Robust Extensible Bin Packing and Revisiting the Convex Knapsack Problem

TL;DR

This paper introduces a robust, extensible bin packing model under uncertainty, develops algorithms for its complex subproblems, and demonstrates practical efficiency and real-world benefits through computational experiments and a case study.

Contribution

It formulates a novel robust bin packing problem with uncertainty, analyzes its computational complexity, and proposes efficient algorithms including an FPTAS and a practical DP approach.

Findings

The separation problem is strongly NP-hard.

A pseudo-polynomial DP and FPTAS are developed for a special case.
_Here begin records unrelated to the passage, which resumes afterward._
import Summits.ValiantsHypothesis.ValiantsHypothesis.Theorems.PolyaContinuedMonotoneCoverHardOneLevel
import Summits.ValiantsHypothesis.ValiantsHypothesis.Theorems.PolyaContinuedMonotoneCoverHardHardLanesSpecialize

/-!
# Crux `MonotoneCoverHard` (stmt-ValiantsHypothesis-7421), width line — «THREE HARD LANES ⇒ NOT PFAFFIAN»

Kernel proof (val-width-7421-p3 g0) of the conjecture recorded by val-width-7421-p2 in
`Cruxes/MonotoneCoverHard/CALIBRATION-few_state_cut.md` §F as first concrete target for the width bet:
**no label-bijective Pfaffian cover `(m, E, a)` of `per_n` has rows `u₀, u₁, u₂` and distinct
label-rows `e₀, e₁, e₂` such that in every weight-nonzero perfect matching the edge at `u_t` carries a
variable of label-row `e_t`** (`no_threeHardLanes_pfaffian_cover`; any `m`, any `n`).

Proof — the `K_{3,3}` obstruction without `K_{3,3}`, by determinantal complexity.  A Pólya signing gives
`per_n = det M` (`det_signedLabel_eq_perPoly`).  Label-row uniqueness inside each matching
(`exists_perm_labels`) shows the rows `u_t` hold only variables `x_{e_t,·}` and no other row holds any.
Fix a weight-nonzero `τ₀` with permutation `σ₀` and SPECIALISE (`aeval_perPoly_specialize`):
`x_{e_t, σ₀ e_{t'}} ↦ X (t,t')`, other `x_{e_t,·} ↦ 0`, `x_{k, σ₀ k} ↦ 1`, other `x_{k,·} ↦ 0`; then
`per_n ↦ per_3`, the lane rows stay affine-linear and ALL OTHER ROWS BECOME CONSTANT.  After permuting
columns by `τ₀`, the constant block `D` on the non-lane rows has `det D ≠ 0`: a permutation `π ≠ 1`
contributing to `det D` re-routes the non-lane rows of `τ₀` into another weight-nonzero matching `τ'`
equal to `τ₀` on the lanes; `τ' ≠ τ₀` forces its permutation `σ' ≠ σ₀` (`eq_of_perm_labels_eq`) at a
non-lane label-row, whose label the specialisation kills.  One Schur step with pivot `D`
(`det_eq_C_mul_det_schur`, `totalDegree_schur_le`) leaves `per_3 = c · det L` with `L` a `3 × 3`
matrix of affine-linear forms: `dc(per_3) ≤ 3`, against Mignon–Ressayre (`9 ≤ 6`).

This does not prove `stub_width` (parallel tokens may rotate among rows and mix label-rows); it makes
the card's «K_{3,3}-type coupling» clause unconditional for permanent row-pure lanes.  VP ≠ VNP is not
moved; `MonotoneCoverHard` stays open.  No definitions.
-/

namespace Summit.ValiantsHypothesis.ValiantsHypothesis.Theorems.PolyaContinuedMonotoneCoverHard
Computational results show the DP outperforms MIP solvers in practice.

Abstract

We study a robust extensible bin packing problem with budgeted uncertainty, under a budgeted uncertainty model where item sizes are defined to lie in the intersection of a box with a one-norm ball. We propose a scenario generation algorithm for this problem, which alternates between solving a master robust bin-packing problem with a finite uncertainty set and solving a separation problem. We first show that the separation is strongly NP-hard given solutions to the continuous relaxation of the master problem. Then, focusing on the separation problem for the integer master problem, we show that this problem becomes a special case of the continuous convex knapsack problem, which is known to be weakly NP-hard. Next, we prove that our special case when each of the functions is piecewise linear, having only two pieces, remains NP-hard. We develop a pseudo-polynomial dynamic program (DP) and a fully polynomial-time approximation scheme (FPTAS) for our special case whose running times match those of a binary knapsack FPTAS. Finally, our computational study shows that the DP can be significantly more efficient in practice compared with solving the problem with specially ordered set (SOS) constraints using advanced mixed-integer (MIP) solvers. Our experiments also demonstrate the application of our separation problem method to solving the robust extensible bin packing problem, including the evaluation of deferring the exact solution of the master problem, separating based on approximate master solutions in intermediate iterations. Finally, a case-study, based on real elective surgery data, demonstrates the potential advantage of our model compared with the actual schedule and optimal nominal schedules.